§ Source material:
◇ ◇ ◇ ◇ ◇ ◇ ◇
import Literature.RingTheory.CohomologyAnnihilator.TowerSyzygy
import Literature.RingTheory.CohomologyAnnihilator.NoetherDifferentAnnihilator
import Mathlib.Algebra.Module.Torsion.Basic
import HarnessLib

/-!
# The tower `|G|ₙ` under restriction of scalars; change of generator

Topic: `Literature/RingTheory/CohomologyAnnihilator`. Folklore bookkeeping for the Dao–Takahashi
induction [IyengarTakahashi2014, Theorems 5.1, 5.2] ("viewing `G` as an `R`-module, it follows
that `N/aN` is in `|G|ₙ`"): along an algebra `R → S` the restriction of scalars
`mod S → mod R` (`restrictScalarsFunctor R S`) maps `add G` into `add G|_R` and `|G|ₙ` into
`|G|_R|ₙ` (`IsRetractOfPower.restrictScalars`, `InTower.restrictScalars`); enlarging the
generator (`IsRetractOfPower.of_isRetractOfPower_gen`, `InTower.mono_gen`); zero modules as
syzygies (`isSyzygy_punit_of_isZero`); and, for `S = R ⧸ I`, the identification of an
`I`-torsion `R`-module with the restriction of the `R ⧸ I`-module it carries
(`exists_iso_restrictScalars_of_isTorsionBySet`).

## References

* S. B. Iyengar, R. Takahashi, *Annihilation of cohomology and strong generation of module
  categories*, IMRN 2016; arXiv:1404.1476 — proof of Theorem 5.1. [`IyengarTakahashi2014`]
-/

noncomputable section

open CategoryTheory CategoryTheory.Limits

universe u

namespace Literature.RingTheory.CohomologyAnnihilator

/-! ## Change of generator -/

section Gen

variable {A : Type u} [CommRing A]

/-- `add` is transitive: if `G ∈ add G'` and `X ∈ add G` then `X ∈ add G'`. [folklore] -/
theorem IsRetractOfPower.of_isRetractOfPower_gen {G G' X : ModuleCat.{u} A}
    (hG : IsRetractOfPower G' G) (hX : IsRetractOfPower G X) : IsRetractOfPower G' X := by
  obtain ⟨m, i, p, hip⟩ := hX
  exact (hG.pi m).of_retract i p hip

/-- Enlarging the generator: if `G ∈ add G'` then `|G|ₙ ⊆ |G'|ₙ`. [folklore] -/
theorem InTower.mono_gen {G G' : ModuleCat.{u} A} (hG : IsRetractOfPower G' G) :
    ∀ {n : ℕ} {M : ModuleCat.{u} A}, InTower G n M → InTower G' n M
  | 0, _, h => h
  | _ + 1, _, ⟨W, Y, X, hY, hX, f, g, w, hS⟩ =>
    ⟨W, Y, X, InTower.mono_gen hG hY, hG.of_isRetractOfPower_gen hX, f, g, w, hS⟩

/-- `G₁ ∈ add (G₁ ⊕ G₂)`. [folklore] -/
theorem isRetractOfPower_fst (G₁ G₂ : ModuleCat.{u} A) :
    IsRetractOfPower (ModuleCat.of A (G₁ × G₂)) G₁ :=
  (isRetractOfPower_self _).of_retract (ModuleCat.ofHom (LinearMap.inl A G₁ G₂))
    (ModuleCat.ofHom (LinearMap.fst A G₁ G₂))
    (by apply ModuleCat.hom_ext; exact LinearMap.ext fun _ => rfl)

/-- `G₂ ∈ add (G₁ ⊕ G₂)`. [folklore] -/
theorem isRetractOfPower_snd (G₁ G₂ : ModuleCat.{u} A) :
    IsRetractOfPower (ModuleCat.of A (G₁ × G₂)) G₂ :=
  (isRetractOfPower_self _).of_retract (ModuleCat.ofHom (LinearMap.inr A G₁ G₂))
    (ModuleCat.ofHom (LinearMap.snd A G₁ G₂))
    (by apply ModuleCat.hom_ext; exact LinearMap.ext fun _ => rfl)

/-- A zero module is an `s`-th syzygy of a zero module, for every `s`. [folklore] -/
theorem isSyzygy_punit_of_isZero {M : ModuleCat.{u} A} (hM : IsZero M) :
    ∀ s : ℕ, IsSyzygy s M (ModuleCat.of A PUnit.{u + 1})
  | 0 => ⟨(ModuleCat.isZero_of_subsingleton _).iso hM⟩
  | s + 1 => isSyzygy_succ_iff_exists_first.mpr ⟨ModuleCat.of A PUnit.{u + 1},
      isSyzygy_one_of_isZero hM (ModuleCat.isZero_of_subsingleton _),
      isSyzygy_punit_of_isZero (ModuleCat.isZero_of_subsingleton _) s⟩

end Gen

/-! ## Restriction of scalars -/

section Restrict

variable {R S : Type u} [CommRing R] [CommRing S] [Algebra R S]

/-- `(Gᵐ)|_R ≅ (G|_R)ᵐ` (the identity map). [folklore] -/
theorem nonempty_restrictScalars_pi_iso (G : ModuleCat.{u} S) (m : ℕ) :
    Nonempty ((restrictScalarsFunctor R S).obj (ModuleCat.of S (Fin m → G)) ≅
      ModuleCat.of R (Fin m → (restrictScalarsFunctor R S).obj G)) :=
  letI : Module R (Fin m → G) :=
    ((restrictScalarsFunctor R S).obj (ModuleCat.of S (Fin m → G))).isModule
  ⟨LinearEquiv.toModuleIso
    { toFun := fun x => x
      map_add' := fun _ _ => rfl
      map_smul' := fun _ _ => rfl
      invFun := fun x => x
      left_inv := fun _ => rfl
      right_inv := fun _ => rfl }⟩

/-- `(M ⊕ W)|_R ≅ M|_R ⊕ W|_R` (the identity map). [folklore] -/
theorem nonempty_restrictScalars_prod_iso (M W : ModuleCat.{u} S) :
    Nonempty ((restrictScalarsFunctor R S).obj (ModuleCat.of S (M × W)) ≅
      ModuleCat.of R ((restrictScalarsFunctor R S).obj M × (restrictScalarsFunctor R S).obj W)) :=
  letI : Module R (M × W) := ((restrictScalarsFunctor R S).obj (ModuleCat.of S (M × W))).isModule
  ⟨LinearEquiv.toModuleIso
    { toFun := fun x => x
      map_add' := fun _ _ => rfl
      map_smul' := fun _ _ => rfl
      invFun := fun x => x
      left_inv := fun _ => rfl
      right_inv := fun _ => rfl }⟩

/-- Restriction of scalars maps `add G` into `add G|_R`. [folklore] -/
theorem IsRetractOfPower.restrictScalars {G X : ModuleCat.{u} S} (h : IsRetractOfPower G X) :
    IsRetractOfPower ((restrictScalarsFunctor R S).obj G) ((restrictScalarsFunctor R S).obj X) := by
  obtain ⟨m, i, p, hip⟩ := h
  obtain ⟨ε⟩ := nonempty_restrictScalars_pi_iso (R := R) G m
  refine ⟨m, (restrictScalarsFunctor R S).map i ≫ ε.hom, ε.inv ≫ (restrictScalarsFunctor R S).map p,
    ?_⟩
  rw [Category.assoc, ε.hom_inv_id_assoc, ← CategoryTheory.Functor.map_comp, hip,
    CategoryTheory.Functor.map_id]

/-- Restriction of scalars maps `|G|ₙ` into `|G|_R|ₙ` (it is exact and additive).
[cite: IyengarTakahashi2014, Thm. 5.1 (proof)] -/
theorem InTower.restrictScalars {G : ModuleCat.{u} S} :
    ∀ {n : ℕ} {M : ModuleCat.{u} S}, InTower G n M →
      InTower ((restrictScalarsFunctor R S).obj G) n ((restrictScalarsFunctor R S).obj M)
  | 0, _, h => (restrictScalarsFunctor R S).map_isZero h
  | n + 1, M, ⟨W, Y, X, hY, hX, f, g, w, hS⟩ => by
    obtain ⟨ε⟩ := nonempty_restrictScalars_prod_iso (R := R) M W
    have hS' := hS.map_of_exact (restrictScalarsFunctor R S)
    obtain ⟨w', hS''⟩ := shortExact_comp_iso (f := (restrictScalarsFunctor R S).map f)
      (g := (restrictScalarsFunctor R S).map g) (w := by
        rw [← CategoryTheory.Functor.map_comp, w, CategoryTheory.Functor.map_zero]) hS' ε
    exact ⟨_, _, _, InTower.restrictScalars hY, hX.restrictScalars, _, _, w', hS''⟩

/-- Along a surjective `R → S`, finitely generated `S`-modules restrict to finitely generated
`R`-modules. [folklore] -/
theorem finite_restrictScalars_of_surjective (hRS : Function.Surjective (algebraMap R S))
    (M : ModuleCat.{u} S) [Module.Finite S M] :
    Module.Finite R ((restrictScalarsFunctor R S).obj M) := by
  haveI : Module.Finite R S := Module.Finite.of_surjective (Algebra.linearMap R S) hRS
  exact finite_restrictScalars M

end Restrict

/-! ## Modules over a quotient ring -/

section Quotient

variable {R : Type u} [CommRing R] (I : Ideal R)

/-- An `I`-torsion `R`-module `X` is (isomorphic, by the identity, to) the restriction of scalars
of the `R ⧸ I`-module structure it carries (`Module.IsTorsionBySet.module`). [folklore] -/
theorem nonempty_iso_restrictScalars_of_isTorsionBySet (X : Type u) [AddCommGroup X] [Module R X]
    (hX : Module.IsTorsionBySet R X I) :
    letI := hX.module
    Nonempty ((restrictScalarsFunctor R (R ⧸ I)).obj (ModuleCat.of (R ⧸ I) X) ≅ ModuleCat.of R X) :=
  letI := hX.module
  ⟨LinearEquiv.toModuleIso
    { toFun := fun x => x
      map_add' := fun _ _ => rfl
      map_smul' := fun _ _ => rfl
      invFun := fun x => x
      left_inv := fun _ => rfl
      right_inv := fun _ => rfl }⟩

/-- A finitely generated `I`-torsion `R`-module is finitely generated over `R ⧸ I`. [folklore] -/
theorem finite_of_isTorsionBySet (X : Type u) [AddCommGroup X] [Module R X] [Module.Finite R X]
    (hX : Module.IsTorsionBySet R X I) :
    letI := hX.module
    Module.Finite (R ⧸ I) X := by
  letI := hX.module
  haveI : IsScalarTower R (R ⧸ I) X := hX.isScalarTower
  exact Module.Finite.of_restrictScalars_finite R (R ⧸ I) X

end Quotient

end Literature.RingTheory.CohomologyAnnihilator

end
◇ ◇ ◇ ◇ ◇ ◇ ◇
§ Description of the task: Word for word, restate the data above from its first line down to and including the line with "# The tower".

§ Problem solution:
import Literature.RingTheory.CohomologyAnnihilator.TowerSyzygy
import Literature.RingTheory.CohomologyAnnihilator.NoetherDifferentAnnihilator
import Mathlib.Algebra.Module.Torsion.Basic
import HarnessLib

/-!
# The tower `|G|ₙ` under restriction of scalars; change of generator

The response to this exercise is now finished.